Get ratio of polar aminoacids in exposed and buried:

>>> pdb.get_polarity()
{'buried ratio': 0.20588235294117646, 'exposed ratio': 0.45794392523364486}

A2a and caffeine receptor and hemoglobin (1b0b) differences

The caffeine receptor has 35% of its aminoacids buried. From the buried aminoacids, 32% are polar and from the exposed 41% are polar. The number of atoms is 2410.

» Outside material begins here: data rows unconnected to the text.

/-- **(b) The ladder lies in the H21 event `embArmEvent (alternatingColours 2) 2 3`** on the
isoradial square lattice `squareLatticeEmbedding` (`√2 ℤ²`, faces indexed by lower-left
corners): the two rails are vertex-disjoint primal open walks from `Λ_2` to `∂Λ_3` inside
`Λ_5 ∖ Λ_0`, and the face rows `(-1,0),(-2,0),(-3,0)` and `(-1,-1),(-2,-1),(-3,-1)` carry
vertex-disjoint dual open walks likewise (every edge west of `x = 1` is closed). No cyclic
order is asked for by `embArmEvent`, and indeed here the pattern is primal, primal, dual, dual.
(Grimmett–Manolescu 2014, §3, arm events; H21 rendering `embArmEvent`.)
[cite: GrimmettManolescu2014Isoradial, §3 (arm events A_σ, "in anticlockwise order"; A_{2j})] -/
theorem ladderConfig_mem_embArmEvent :
    ladderConfig ∈ squareLatticeEmbedding.embArmEvent (alternatingColours 2) 2 3 := by
  -- two numerical constants
  have hs₁ : (7 / 5 : ℝ) ≤ Real.sqrt 2 := Real.le_sqrt_of_sq_le (by norm_num)
  have hs₂ : Real.sqrt 2 ≤ 3 / 2 := Real.sqrt_two_lt_three_halves.le
  -- distinctness of lattice points through one coordinate
  have hne0 : ∀ {u v : Site 2}, u 0 ≠ v 0 → u ≠ v := fun h huv => h (congr_fun huv 0)
  -- invariant: every open edge has both endpoints with first coordinate ≥ 1
  have hω : ∀ e ∈ ladderConfig, ∀ u ∈ e, (1 : ℤ) ≤ u 0 := ladderConfig_fst
  -- the row index of arm `m : Fin 4` is `m / 2 ∈ {0, 1}` (integer division in `ℤ`)
  have hrow : ∀ m : Fin 4, ((m : ℕ) : ℤ) / 2 = 0 ∨ ((m : ℕ) : ℤ) / 2 = 1 := by
    intro m; have := m.2; omega
  -- primal adjacencies along the rows `y = m / 2`
  have hp1 : ∀ m : Fin 4, (openGraph ladderConfig).Adj
      ![1, ((m : ℕ) : ℤ) / 2] ![2, ((m : ℕ) : ℤ) / 2] := by
    intro m
    refine (openGraph_adj _ _ _).2 ⟨?_, hne0 (by simp)⟩
    rcases hrow m with h | h <;> simp [h, ladderConfig]
  have hp2 : ∀ m : Fin 4, (openGraph ladderConfig).Adj
      ![2, ((m : ℕ) : ℤ) / 2] ![3, ((m : ℕ) : ℤ) / 2] := by
    intro m
    refine (openGraph_adj _ _ _).2 ⟨?_, hne0 (by simp)⟩
    rcases hrow m with h | h <;> simp [h, ladderConfig]
  -- dual adjacencies along the face rows `y = -(m / 2)`, west of `x = 0`
  have hd1 : ∀ m : Fin 4, (squareLatticeEmbedding.dualOpenGraph ladderConfig).Adj
      ![-1, -(((m : ℕ) : ℤ) / 2)] ![-1 - 1, -(((m : ℕ) : ℤ) / 2)] :=
    fun m => squareLattice_dualOpenGraph_adj_west hω (by norm_num) _
  have hd2 : ∀ m : Fin 4, (squareLatticeEmbedding.dualOpenGraph ladderConfig).Adj
      ![-1 - 1, -(((m : ℕ) : ℤ) / 2)] ![-1 - 1 - 1, -(((m : ℕ) : ℤ) / 2)] :=
    fun m => squareLattice_dualOpenGraph_adj_west hω (by norm_num) _
  simp only [RhombicEmbedding.embArmEvent, Set.mem_setOf_eq]
  refine ⟨fun m => ![1, ((m : ℕ) : ℤ) / 2], fun m => ![3, ((m : ℕ) : ℤ) / 2],
    fun m => SimpleGraph.Walk.cons (hp1 m) (SimpleGraph.Walk.cons (hp2 m) SimpleGraph.Walk.nil),
    fun m => ![-1, -(((m : ℕ) : ℤ) / 2)], fun m => ![-1 - 1 - 1, -(((m : ℕ) : ℤ) / 2)],
    fun m => SimpleGraph.Walk.cons (hd1 m) (SimpleGraph.Walk.cons (hd2 m) SimpleGraph.Walk.nil),
    ?_, ?_, ?_, ?_⟩
  · -- primal arms: from `Λ_2` to `∂Λ_3` inside `Λ_5 ∖ Λ_0`
    intro m _
    have hk : |((((m : ℕ) : ℤ) / 2 : ℤ) : ℝ)| ≤ 1 := by
      rcases hrow m with h | h <;> simp [h]
    refine ⟨?_, ?_, ?_⟩
    · have h := boxNorm_squareLattice_z_le (x := ![1, ((m : ℕ) : ℤ) / 2]) (t := 1)
        (by simp) (by simpa using hk)
      have h' : (squareLatticeEmbedding.z ![1, ((m : ℕ) : ℤ) / 2]).boxNorm ≤ 2 := by linarith
      exact_mod_cast h'
    · have h := le_boxNorm_squareLattice_z (x := ![3, ((m : ℕ) : ℤ) / 2]) (t := 3) (by simp)
      have h' : 3 ≤ (squareLatticeEmbedding.z ![3, ((m : ℕ) : ℤ) / 2]).boxNorm := by linarith
      exact_mod_cast h'
    · intro v hv
      simp only [SimpleGraph.Walk.support_cons, SimpleGraph.Walk.support_nil,
        List.mem_cons, List.not_mem_nil, or_false] at hv
      have hv1 : |((v 1 : ℤ) : ℝ)| ≤ 3 := by
        rcases hv with rfl | rfl | rfl <;> simpa using hk.trans (by norm_num)
      have hv0 : |((v 0 : ℤ) : ℝ)| ≤ 3 := by
        rcases hv with rfl | rfl | rfl <;> norm_num
      have h := boxNorm_squareLattice_z_le hv0 hv1
      constructor
      · exact_mod_cast (show ((2 : ℕ) : ℝ) - 2 ≤ (squareLatticeEmbedding.z v).boxNorm from
          le_trans (by norm_num) (le_max_of_le_left (abs_nonneg _)))
      · have h' : (squareLatticeEmbedding.z v).boxNorm ≤ 3 + 2 := by linarith
        exact_mod_cast h'
  · -- dual arms: faces `(-1, k), (-2, k), (-3, k)` with `k = -(m / 2)`
    intro m _
    have hk : |(-((((m : ℕ) : ℤ) / 2 : ℤ) : ℝ)) + 1 / 2| ≤ 1 / 2 := by
      rcases hrow m with h | h <;> norm_num [h]
    refine ⟨?_, ?_, ?_⟩
    · have h := boxNorm_squareLattice_c_le (f := ![-1, -(((m : ℕ) : ℤ) / 2)]) (t := 1 / 2)
        (by norm_num) (by simpa using hk)
      have h' : (squareLatticeEmbedding.c ![-1, -(((m : ℕ) : ℤ) / 2)]).boxNorm ≤ 2 := by
        linarith
      exact_mod_cast h'
    · have h := le_boxNorm_squareLattice_c (f := ![-1 - 1 - 1, -(((m : ℕ) : ℤ) / 2)])
        (t := 5 / 2) (by norm_num)
      have h' : 3 ≤ (squareLatticeEmbedding.c ![-1 - 1 - 1, -(((m : ℕ) : ℤ) / 2)]).boxNorm := by
        linarith
      exact_mod_cast h'
    · intro v hv
      simp only [SimpleGraph.Walk.support_cons, SimpleGraph.Walk.support_nil,
        List.mem_cons, List.not_mem_nil, or_false] at hv
      have hv1 : |((v 1 : ℤ) : ℝ) + 1 / 2| ≤ 5 / 2 := by
        rcases hv with rfl | rfl | rfl <;> simpa using hk.trans (by norm_num)
      have hv0 : |((v 0 : ℤ) : ℝ) + 1 / 2| ≤ 5 / 2 := by
        rcases hv with rfl | rfl | rfl <;> norm_num
      have h := boxNorm_squareLattice_c_le hv0 hv1
      constructor
      · exact_mod_cast (show ((2 : ℕ) : ℝ) - 2 ≤ (squareLatticeEmbedding.c v).boxNorm from
          le_trans (by norm_num) (le_max_of_le_left (abs_nonneg _)))
      · have h' : (squareLatticeEmbedding.c v).boxNorm ≤ 3 + 2 := by linarith
        exact_mod_cast h'
  · -- the two primal arms (indices `0` and `2`) are vertex-disjoint: rows `0` and `1`
    intro i j hij hi hj
    simp only [alternatingColours, decide_eq_true_eq] at hi hj
    have hrow_ne : ((i : ℕ) : ℤ) / 2 ≠ ((j : ℕ) : ℤ) / 2 := by
      intro h
      apply hij
      apply Fin.ext
      rcases hi with ⟨a, ha⟩; rcases hj with ⟨b, hb⟩; omega
    refine Set.disjoint_left.2 fun v hv hv' => hrow_ne ?_
    simp only [Set.mem_setOf_eq, SimpleGraph.Walk.support_cons, SimpleGraph.Walk.support_nil,
      List.mem_cons, List.not_mem_nil, or_false] at hv hv'
    have h1 : v 1 = ((i : ℕ) : ℤ) / 2 := by rcases hv with rfl | rfl | rfl <;> simp
    have h2 : v 1 = ((j : ℕ) : ℤ) / 2 := by rcases hv' with rfl | rfl | rfl <;> simp
    exact h1.symm.trans h2
  · -- the two dual arms (indices `1` and `3`) are vertex-disjoint: face rows `0` and `-1`
    intro i j hij hi hj
    simp only [alternatingColours, decide_eq_false_iff_not, Nat.not_even_iff_odd] at hi hj
    have hrow_ne : ((i : ℕ) : ℤ) / 2 ≠ ((j : ℕ) : ℤ) / 2 := by
      intro h
      apply hij
      apply Fin.ext
      rcases hi with ⟨a, ha⟩; rcases hj with ⟨b, hb⟩; omega
    refine Set.disjoint_left.2 fun v hv hv' => hrow_ne ?_
    simp only [Set.mem_setOf_eq, SimpleGraph.Walk.support_cons, SimpleGraph.Walk.support_nil,
      List.mem_cons, List.not_mem_nil, or_false] at hv hv'
    have h1 : v 1 = -(((i : ℕ) : ℤ) / 2) := by rcases hv with rfl | rfl | rfl <;> simp
    have h2 : v 1 = -(((j : ℕ) : ℤ) / 2) := by rcases hv' with rfl | rfl | rfl <;> simp
    have := h1.symm.trans h2
    omega
import Literature.Computability.Complexity.ResourceBoundedMeasure
import Literature.Computability.Complexity.RatBricks
import HarnessLib

/-!
# Resource-bounded measure: closure properties needing machines (finite unions, the empty class)

Sibling file of `ResourceBoundedMeasure.lean` holding the API of Lutz's `p`-measure that needs TM2
machine constructions, assembled from the `FP` brick algebra (`RatBricks`, `ZIntBricks`,
`IntPairBricks`) so that no machine is programmed here:

* `ratSME q = ⟨[q < 0] · bin |num q|, bin (den q)⟩` — the rational code of `IsPComputable`
  (`Encoding.pairBool encodingIntBool encodingNatBool` on `(q.num, q.den)`), and the conversion
  `Brick.toSMF` from difference pairs back to this sign–magnitude format;
* `Brick.qaddSMF` — exact addition of two such codes, `⟨ratSME q₁, ratSME q₂⟩ ↦ ratSME (q₁ + q₂)`
  (cross-multiply with `zmulF`/`zaddF`, multiply denominators with `prodFn`, reduce to lowest terms
  with `qnormF`), in `FP`;
* `isPComputable_const`, `IsPComputable.add`; hence `pMeasureZero_empty` (the constant martingale)
  and the **finite unions property** `PMeasureZero.union` (van Melkebeek §2.5.3: play both
  strategies side by side, `d₁ + d₂`), `pMeasureZero_biUnion_finset`; and the consequences
  `PMeasureZero.not_pMeasureOneInE` (small and large are exclusive, GIVEN `¬ PMeasureZero E` —
  measure conservation itself is a machine construction not done here) and
  `PMeasureZero.exists_not_mem` (existence by measure).

Not here: the E-uniform union lemma (Thm. 2.5.2), measure conservation `¬ PMeasureZero E`,
`PMeasureZero P` — statement items PSmall / ENotSmall / ZeroOneLawBPP of route
QuantumAdvantage/MeasureZeroOne carry them.

## References

* [VanMelkebeek2000] D. van Melkebeek, *Randomness and Completeness in Computational Complexity*,
  LNCS 1950 (2000), §2.5.3 ("monotone and closed under union (finite unions property)").
* [Lutz1992] J. H. Lutz, *Almost everywhere high nonuniform complexity*, JCSS 44 (1992), Lemma 3.10.
-/

namespace Literature.Computability.Complexity

open _root_.Computability Brick


/-! ### The rational code of `IsPComputable` and its arithmetic in `FP` -/

/-- `ratSME q`: the code of a rational used by `IsPComputable` — the lowest-terms numerator in the
sign–magnitude format of `encodingIntBool` paired with the binary denominator,
`(encodingIntBool.pairBool encodingNatBool).encode (q.num, q.den)`. [folklore] -/
def ratSME (q : ℚ) : List Bool := (encodingIntBool.pairBool encodingNatBool).encode (q.num, q.den)

/-- `ratSME q = ⟨encodingIntBool.encode q.num, bin q.den⟩`. [folklore] -/
theorem ratSME_eq (q : ℚ) : ratSME q = boolPair (encodingIntBool.encode q.num) (encodeNat q.den) := rfl

/-- The sign–magnitude code of an integer, written out. [folklore] -/
theorem encodingIntBool_encode_eq (z : ℤ) :
    encodingIntBool.encode z = boolPair [decide (z < 0)] (encodeNat z.natAbs) := rfl

/-- `IsPComputable d` says exactly that `w ↦ ratSME (d w)` is in `FP`. [folklore] -/
theorem isPComputable_iff_comp_mem_FP {d : List Bool → ℚ} :
    IsPComputable d ↔ (fun w => ratSME (d w)) ∈ FP :=
  Iff.rfl

namespace Brick

/-- **From a difference pair back to sign–magnitude**: `toSMF w = encodingIntBool.encode (ival w)`
(sign bit `[0 < -ival w]` by `iposFn ∘ zswapF`, magnitude by `zmagF`). [folklore] -/
noncomputable def toSMF : List Bool → List Bool := fanoutFn (iposFn ∘ zswapF) zmagF

/-- Value of `toSMF`. [folklore] -/
@[simp] theorem toSMF_apply (w : List Bool) : toSMF w = encodingIntBool.encode (ival w) := by
  rw [toSMF, fanoutFn_apply, Function.comp_apply, iposFn_apply, ival_zswapF, zmagF_apply,
    encodingIntBool_encode_eq, decide_eq_decide.2 neg_pos]

/-- `toSMF ∈ FP`. [cite: AroraBarak2009, §1.3] -/
theorem toSMF_mem_FP : toSMF ∈ FP :=
  fanoutFn_mem_FP (comp_mem_FP iposFn_mem_FP zswapF_mem_FP) zmagF_mem_FP

/-- The unreduced numerator `num₁ · den₂ + num₂ · den₁` of a sum of two sign–magnitude rational
codes, as a difference pair. [cite: KnuthTAOCP2, §4.5.1] -/
noncomputable def qaddNumF : List Bool → List Bool :=
  zaddF ∘ fanoutFn (zmulF ∘ fanoutFn (ofSMFn ∘ fstF ∘ fstF) (natZF ∘ sndF ∘ sndF))
    (zmulF ∘ fanoutFn (ofSMFn ∘ fstF ∘ sndF) (natZF ∘ sndF ∘ fstF))

/-- `qaddNumF ∈ FP`. [cite: AroraBarak2009, §1.3] -/
theorem qaddNumF_mem_FP : qaddNumF ∈ FP :=
  comp_mem_FP zaddF_mem_FP (fanoutFn_mem_FP
    (comp_mem_FP zmulF_mem_FP (fanoutFn_mem_FP (comp_mem_FP ofSMFn_mem_FP (comp_mem_FP fstF_mem_FP fstF_mem_FP))
      (comp_mem_FP natZF_mem_FP (comp_mem_FP sndF_mem_FP sndF_mem_FP))))
    (comp_mem_FP zmulF_mem_FP (fanoutFn_mem_FP (comp_mem_FP ofSMFn_mem_FP (comp_mem_FP fstF_mem_FP sndF_mem_FP))
      (comp_mem_FP natZF_mem_FP (comp_mem_FP sndF_mem_FP fstF_mem_FP)))))

/-- Value of `qaddNumF` on a pair of rational codes. [folklore] -/
theorem qaddNumF_apply (q₁ q₂ : ℚ) :
    qaddNumF (boolPair (ratSME q₁) (ratSME q₂)) = dpEnc (q₁.num * q₂.den + q₂.num * q₁.den) := by
  simp [qaddNumF, ratSME_eq]

/-- **Exact addition of sign–magnitude rational codes**: cross-multiply, multiply the denominators,
reduce to lowest terms (`qnormF`), convert the numerator back to sign–magnitude.
[cite: KnuthTAOCP2, §4.5.1] -/
noncomputable def qaddSMF : List Bool → List Bool :=
  fanoutFn (toSMF ∘ fstF) sndF ∘ qnormF ∘
    fanoutFn qaddNumF (prodFn ∘ fanoutFn (sndF ∘ fstF) (sndF ∘ sndF))

/-- `qaddSMF ∈ FP`. [cite: AroraBarak2009, §1.3] -/
theorem qaddSMF_mem_FP : qaddSMF ∈ FP :=
  comp_mem_FP (fanoutFn_mem_FP (comp_mem_FP toSMF_mem_FP fstF_mem_FP) sndF_mem_FP)
    (comp_mem_FP qnormF_mem_FP (fanoutFn_mem_FP qaddNumF_mem_FP
      (comp_mem_FP prodFn_mem_FP (fanoutFn_mem_FP (comp_mem_FP sndF_mem_FP fstF_mem_FP)
        (comp_mem_FP sndF_mem_FP sndF_mem_FP)))))

/-- The sum of two rationals from numerators and denominators. [folklore] -/
theorem intCast_div_natCast_eq_add (q₁ q₂ : ℚ) :
    ((q₁.num * q₂.den + q₂.num * q₁.den : ℤ) : ℚ) / ((q₁.den * q₂.den : ℕ) : ℚ) = q₁ + q₂ := by
  have h1 : (q₁.den : ℚ) ≠ 0 := Nat.cast_ne_zero.2 q₁.den_nz
  have h2 : (q₂.den : ℚ) ≠ 0 := Nat.cast_ne_zero.2 q₂.den_nz
  conv_rhs => rw [← Rat.num_div_den q₁, ← Rat.num_div_den q₂, div_add_div _ _ h1 h2]
  push_cast
  ring

/-- **`qaddSMF ⟨ratSME q₁, ratSME q₂⟩ = ratSME (q₁ + q₂)`.** [cite: KnuthTAOCP2, §4.5.1] -/
theorem qaddSMF_apply (q₁ q₂ : ℚ) :
    qaddSMF (boolPair (ratSME q₁) (ratSME q₂)) = ratSME (q₁ + q₂) := by
  have hden : 0 < q₁.den * q₂.den := Nat.mul_pos q₁.den_pos q₂.den_pos
  have hprod : (prodFn ∘ fanoutFn (sndF ∘ fstF) (sndF ∘ sndF)) (boolPair (ratSME q₁) (ratSME q₂)) =
      encodeNat (q₁.den * q₂.den) := by
    simp [ratSME_eq]
  rw [qaddSMF, Function.comp_apply, Function.comp_apply, fanoutFn_apply qaddNumF, qaddNumF_apply,
    hprod, qnormF_dpEnc _ hden, intCast_div_natCast_eq_add, qEnc, fanoutFn_apply,
    Function.comp_apply, fstF_boolPair, sndF_boolPair, toSMF_apply, ival_dpEnc, ratSME_eq]

end Brick

/-! ### `p`-computable martingales are closed under sums; finite unions -/

/-- A constant is `p`-computable (constant-output transducer). [folklore] -/
theorem isPComputable_const (c : ℚ) : IsPComputable fun _ => c :=
  const_mem_FP (ratSME c)

/-- **The sum of two `p`-computable functions is `p`-computable** (fan out, add the codes exactly
with `Brick.qaddSMF`). [cite: VanMelkebeek2000, §2.5.3 (finite unions property)] -/
theorem IsPComputable.add {d₁ d₂ : List Bool → ℚ} (h₁ : IsPComputable d₁) (h₂ : IsPComputable d₂) :
    IsPComputable (d₁ + d₂) := by
  rw [isPComputable_iff_comp_mem_FP] at h₁ h₂ ⊢
  have h := comp_mem_FP Brick.qaddSMF_mem_FP (fanoutFn_mem_FP h₁ h₂)
  refine (congrArg (· ∈ FP) (funext fun w => ?_)).mp h
  rw [Function.comp_apply, fanoutFn_apply, Brick.qaddSMF_apply, Pi.add_apply]

/-- **The empty class is `p`-null** (the constant martingale `1`): the computability clause of
`PMeasureZero` is satisfiable. [cite: VanMelkebeek2000, §2.5.3] -/
theorem pMeasureZero_empty : PMeasureZero (∅ : Set (Language Bool)) :=
  ⟨fun _ => 1, fun _ => zero_le_one, fun _ => by ring, isPComputable_const 1,
    fun _ h => absurd h (Set.notMem_empty _)⟩

/-- **Finite unions property**: the union of two `p`-null classes is `p`-null — `d₁ + d₂` is a
`p`-computable martingale succeeding wherever `d₁` or `d₂` does.
[cite: VanMelkebeek2000, §2.5.3 (finite unions property)] -/
theorem PMeasureZero.union {X Y : Set (Language Bool)} (hX : PMeasureZero X) (hY : PMeasureZero Y) :
    PMeasureZero (X ∪ Y) := by
  rw [pMeasureZero_iff] at hX hY ⊢
  obtain ⟨d₁, hm₁, hc₁, hs₁⟩ := hX
  obtain ⟨d₂, hm₂, hc₂, hs₂⟩ := hY
  refine ⟨d₁ + d₂, hm₁.add hm₂, hc₁.add hc₂, ?_⟩
  rintro L (hL | hL)
  · exact SucceedsOn.add_right (hs₁ hL) hm₂.1
  · rw [add_comm]; exact SucceedsOn.add_right (hs₂ hL) hm₁.1

/-- Finite unions, indexed form: a finite union of `p`-null classes is `p`-null.
[cite: VanMelkebeek2000, §2.5.3 (finite unions property)] -/
theorem pMeasureZero_biUnion_finset {ι : Type} (s : Finset ι) {X : ι → Set (Language Bool)}
    (h : ∀ i ∈ s, PMeasureZero (X i)) : PMeasureZero (⋃ i ∈ s, X i) := by
  classical
  induction s using Finset.induction_on with
  | empty => simpa using pMeasureZero_empty
  | insert a s ha ih =>
    rw [Finset.set_biUnion_insert]
    exact (h a (Finset.mem_insert_self a s)).union (ih fun i hi => h i (Finset.mem_insert_of_mem hi))

/-- **A `p`-null class cannot also have measure one in `E`, provided `E` itself is not `p`-null**
("a subset of `E` cannot be small and large at the same time, since this would imply
`μ_E(E) = 0`"; the proviso is measure conservation, §2.5.3, taken here as a hypothesis).
[cite: VanMelkebeek2000, §2.5.3] -/
theorem PMeasureZero.not_pMeasureOneInE (hE : ¬ PMeasureZero E) {X : Set (Language Bool)}
    (hX : PMeasureZero X) : ¬ PMeasureOneInE X := fun h1 =>
  hE ((hX.union h1).mono fun L hL => (em (L ∈ X)).elim Or.inl fun hLX => Or.inr ⟨hL, hLX⟩)

/-- **Existence by measure**: a `p`-null class omits some language (indeed some language of every
class that is not `p`-null, by monotonicity). [cite: Lutz1992, §3 (s1)–(s3)] -/
theorem PMeasureZero.exists_not_mem {X : Set (Language Bool)} (hX : PMeasureZero X) :
    ∃ L : Language Bool, L ∉ X := by
  by_contra h
  exact not_pMeasureZero_univ (hX.mono fun L _ => not_exists_not.1 h L)

end Literature.Computability.Complexity
import Summits.RiemannHypothesis.RiemannHypothesis.Theorems.WeilTwoPrimeDeflM78FBase
import Summits.RiemannHypothesis.RiemannHypothesis.Theorems.WeilTwoPrimeDeflM78FDataPO25
import Literature.NumberTheory.LFunctions.WeilBlockRowsPZ
import Literature.NumberTheory.LFunctions.WeilBlockRowsFast
import Literature.NumberTheory.LFunctions.WeilTwoPrimeOddMarginHDataDn12
import HarnessLib

/-!
# Deflated two-prime certificate M78F: dominance of rows 44–45 of `R = S''_odd(κ') − UᵀU` (factored data)

`WeilCert.checkDomRowPZ` with the materialized augmented block, the factored inverse `weilCert23HDn/weilCert23HLs` and the Bessel block, by `decide +kernel` row by row. Pure proof file.
-/

noncomputable section

set_option linter.dupNamespace false

namespace Summit.RiemannHypothesis.RiemannHypothesis.Theorems.EvenWinsBeyondArch

open Literature.NumberTheory.LFunctions

set_option maxHeartbeats 0 in
/-- Kernel check of the dominance of row 44 of `R` (odd block, certificate M78F). [folklore] -/
theorem checkDomRowF1_44_weilCertDeflM78F :
    weilCertDeflM78FBase.checkDomRowF weilCertDeflM78FPmO weilCert23HDn weilCert23HLs weilCertDeflM78FHpO weilCertDeflM78FKappa' 1 44 = true := by
  decide +kernel

/-- Kernel check of the dominance of row 44 of `R` (factored data), from the fast row. [folklore] -/
theorem checkDomRowPZ1_44_weilCertDeflM78F :
    weilCertDeflM78FBase.checkDomRowPZ weilCertDeflM78FPmO weilCert23HDn weilCert23HLs weilCertDeflM78FHpO weilCertDeflM78FKappa' 1 44 = true :=
  WeilCert.checkDomRowPZ_of_F (by decide) checkDomRowF1_44_weilCertDeflM78F

set_option maxHeartbeats 0 in
/-- Kernel check of the dominance of row 45 of `R` (odd block, certificate M78F). [folklore] -/
theorem checkDomRowF1_45_weilCertDeflM78F :
    weilCertDeflM78FBase.checkDomRowF weilCertDeflM78FPmO weilCert23HDn weilCert23HLs weilCertDeflM78FHpO weilCertDeflM78FKappa' 1 45 = true := by
  decide +kernel

/-- Kernel check of the dominance of row 45 of `R` (factored data), from the fast row. [folklore] -/
theorem checkDomRowPZ1_45_weilCertDeflM78F :
    weilCertDeflM78FBase.checkDomRowPZ weilCertDeflM78FPmO weilCert23HDn weilCert23HLs weilCertDeflM78FHpO weilCertDeflM78FKappa' 1 45 = true :=
  WeilCert.checkDomRowPZ_of_F (by decide) checkDomRowF1_45_weilCertDeflM78F


end Summit.RiemannHypothesis.RiemannHypothesis.Theorems.EvenWinsBeyondArch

The hemoglobin has 24% of its aminoacids buried. From the buried aminoacids, 21% are polar and from the exposed 46% are polar. The number of atoms is 1289.

The hemoglobin molecule is thus smaller and less compact, whereas the caffeine receptor is larger and more compact. This is why caffeine rceptor has larger ratio of buried aminoacids. This is also why polar aminoacids are more often buried by caffeine receptor then by hemoglobin.